No. Gli effetti dei cambiamenti climatici sono già osservabili sull’ambiente e il processo, qualora non si intervenga rapidamente, è destinato a peggiorare. Secondo IPCC, infatti, nel prossimo secolo è previsto un aumento della temperatura media globale che va da 1 fino a 6 gradi Celsius, con impatti benefici in alcune regioni e dannosi in molte altre, e costi del danno netto derivante dal climate change significativi e destinati ad aumentare nel tempo. Anche qualora si smettesse di emettere gas serra oggi, il riscaldamento globale continuerebbe ad esserci ancora per diversi decenni, con alcuni scienziati che ritengono che la Terra possa arrivare a uno o più “punti di non ritorno”. Intervenire e farlo presto seguendo gli obiettivi del goal 13, lotta al cambiamento climatico, è quindi necessario: molte aziende si stanno muovendo in questa direzione.
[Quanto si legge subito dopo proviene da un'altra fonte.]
/-- the class invariants `(aLit, bLit)` agree along an automorphism or the flip (weight-8 codes). [folklore] -/
theorem invariants_eq {k k' : ℕ} (hk : k < 65536) (hk' : k' < 65536) (hp : pop16 k = 8) (hp' : pop16 k' = 8)
    (hA : brokenOrd (torusGraph 2 4) (decode k') = brokenOrd (torusGraph 2 4) (decode k))
    (hB : brokenOrd2 (torusGraph 2 4) (decode k') = brokenOrd2 (torusGraph 2 4) (decode k)) :
    aLit (cls k') = aLit (cls k) ∧ bLit (cls k') = bLit (cls k) := by
  have hc := (check8_facts hk hp).1
  have hc' := (check8_facts hk' hp').1
  constructor
  · have h1 : (aLit (cls k') : ℝ) = (aLit (cls k) : ℝ) := by
      rw [aLit_eq hc, aLit_eq hc', activeEdges_eq, activeEdges_eq, ← brokenOrd_decode_class hk hp,
        ← brokenOrd_decode_class hk' hp', hA]
    exact_mod_cast h1
  · have h1 : (bLit (cls k') : ℝ) = (bLit (cls k) : ℝ) := by
      rw [bLit_eq hc, bLit_eq hc', ← brokenOrd2_decode_class hk hp, ← brokenOrd2_decode_class hk' hp', hB]
    exact_mod_cast h1

/-- a class vector that is a function of `(aLit, bLit)`. [folklore] -/
def SigInvariant (w : ℕ → ℕ) : Prop := ∀ r < 58, ∀ s < 58, aLit r = aLit s → bLit r = bLit s → w r = w s

/-- `pop16` through `zerosCard`: `pop16 (code σ) = 8 ↔ zerosCard σ = 8`. [folklore] -/
theorem pop16_code_iff (σ : Cfg) : pop16 (code σ) = 8 ↔ zerosCard σ = 8 := by
  rw [← zerosCard_decode_eq_eight_iff (code_lt σ), decode_code]

/-- **a `SigInvariant` class vector gives a SYMMETRIC trial amplitude.** [folklore] -/
theorem trialAmp_symAmp {w : ℕ → ℕ} (hw : SigInvariant w) : SymAmp (trialAmp w) where
  perm := by
    intro p m hp hm σ
    set k := code σ with hkdef
    have hk : k < 65536 := code_lt σ
    have hσ : σ = decode k := (decode_code σ).symm
    have hσ' : σ ∘ ⇑(sitePerm p m hp hm).symm = decode (moveBits p m k) := by rw [decode_moveBits hp hm, ← hσ]
    rw [hσ', hσ, trialAmp_decode w hk, trialAmp_decode w (moveBits_lt hp hm k)]
    have hz : zerosCard (decode (moveBits p m k)) = zerosCard (decode k) := by
      rw [decode_moveBits hp hm]; exact zerosCard_comp_perm _ _
    by_cases h8 : pop16 k = 8
    · have h8' : pop16 (moveBits p m k) = 8 := by
        rw [← zerosCard_decode_eq_eight_iff (moveBits_lt hp hm k), hz, zerosCard_decode_eq_eight_iff hk]; exact h8
      rw [if_pos h8, if_pos h8']
      have hA : brokenOrd (torusGraph 2 4) (decode (moveBits p m k)) = brokenOrd (torusGraph 2 4) (decode k) := by
        rw [decode_moveBits hp hm]; exact brokenOrd_comp_iso _ (siteIso p m hp hm).symm _
      have hB : brokenOrd2 (torusGraph 2 4) (decode (moveBits p m k)) = brokenOrd2 (torusGraph 2 4) (decode k) := by
        rw [decode_moveBits hp hm]; exact brokenOrd2_comp_iso _ (siteIso p m hp hm).symm _
      obtain ⟨ha, hb⟩ := invariants_eq hk (moveBits_lt hp hm k) h8 h8' hA hB
      exact_mod_cast hw _ (check8_facts (moveBits_lt hp hm k) h8').1 _ (check8_facts hk h8).1 ha hb
    · have h8' : ¬ pop16 (moveBits p m k) = 8 := by
        rw [← zerosCard_decode_eq_eight_iff (moveBits_lt hp hm k), hz, zerosCard_decode_eq_eight_iff hk]; exact h8
      rw [if_neg h8, if_neg h8']
  flip := by
    intro σ
    set k := code σ with hkdef
    have hk : k < 65536 := code_lt σ
    have hσ : σ = decode k := (decode_code σ).symm
    have hσ' : flipAll σ = decode (k ^^^ 65535) := by rw [decode_flipMask, ← hσ]
    rw [hσ', hσ, trialAmp_decode w hk, trialAmp_decode w (flipMask_lt hk)]
    have hz8 : zerosCard (decode (k ^^^ 65535)) = 8 ↔ zerosCard (decode k) = 8 := by
      rw [decode_flipMask, zerosCard_flipAll, card_V4]; constructor <;> intro h <;> · push_cast at h ⊢; linarith
    by_cases h8 : pop16 k = 8
    · have h8' : pop16 (k ^^^ 65535) = 8 := by
        rw [← zerosCard_decode_eq_eight_iff (flipMask_lt hk), hz8, zerosCard_decode_eq_eight_iff hk]; exact h8
      rw [if_pos h8, if_pos h8']
      have hA : brokenOrd (torusGraph 2 4) (decode (k ^^^ 65535)) = brokenOrd (torusGraph 2 4) (decode k) := by
        rw [decode_flipMask]; exact brokenOrd_flipAll _ _
      have hB : brokenOrd2 (torusGraph 2 4) (decode (k ^^^ 65535)) = brokenOrd2 (torusGraph 2 4) (decode k) := by
        rw [decode_flipMask]; exact brokenOrd2_flipAll _ _
      obtain ⟨ha, hb⟩ := invariants_eq hk (flipMask_lt hk) h8 h8' hA hB
      exact_mod_cast hw _ (check8_facts (flipMask_lt hk) h8').1 _ (check8_facts hk h8).1 ha hb
    · have h8' : ¬ pop16 (k ^^^ 65535) = 8 := by
        rw [← zerosCard_decode_eq_eight_iff (flipMask_lt hk), hz8, zerosCard_decode_eq_eight_iff hk]; exact h8
      rw [if_neg h8, if_neg h8']
  supp := by
    intro σ hσ
    unfold trialAmp at hσ
    by_cases h8 : pop16 (code σ) = 8
    · exact (pop16_code_iff σ).1 h8
    · rw [if_neg h8] at hσ; exact absurd rfl hσ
La tecnologia digitale può contrastare il cambiamento climatico?
Gli esperti convergono sul fatto che la tecnologia digitale abbia un ruolo di primo piano nella lotta al climate change. Innumerevoli sono, ad esempio, le applicazioni dei Big Data e dell’Intelligenza Artificiale. Come evidenzia un recente report pubblicato dalla Cornell University, grazie ai sistemi di intelligenza artificiale è possibile fare analisi predittiva sulle condizioni meteo finalizzata all’ottimizzazione del consumo delle energie da fonte rinnovabile, come l’eolica o la solare. Allo stesso tempo, il machine learning può essere utilizzato nella gestione dei trasporti urbani per un’ottimizzazione dei consumi, con impatti significativi rispetto alle emissioni di CO2, così come – con lo stesso obiettivo – nella gestione dei sistemi di gestione dell’energia elettrica, in combinazione ad approcci basati su smart grid. Ancora, l’Intelligenza Artificiale sarà un componente fondamentale per i processi di Solar Geoengineering. In combinazione con l’Internet of Things e la sensoristica diffusa, inoltre, big data ed intelligenza artificiale sono strumenti chiave per la gestione dei processi di controllo delle emissioni, rappresentando alleati fondamentali nelle strategie di decarbonizzazione.
In tale ambito, iniziano ad affermarsi anche sperimentazioni avanzate che vedono nelle distributed ledger technology strumenti di supporto all’economia circolare. Le DLT – attraverso la tokenizzazione dei rifiuti – possono infatti essere utilizzate per gestire in maniera efficace i processi di smaltimento e recupero delle materie prime e delle materie prime seconde, con impatti significativi sui livelli di emissione e conseguentemente sul clima.
Ancora: il cloud computing può essere un alleato importante nella lotta ai cambiamenti climatici, centralizzandone i consumi e migrando verso datacenter green.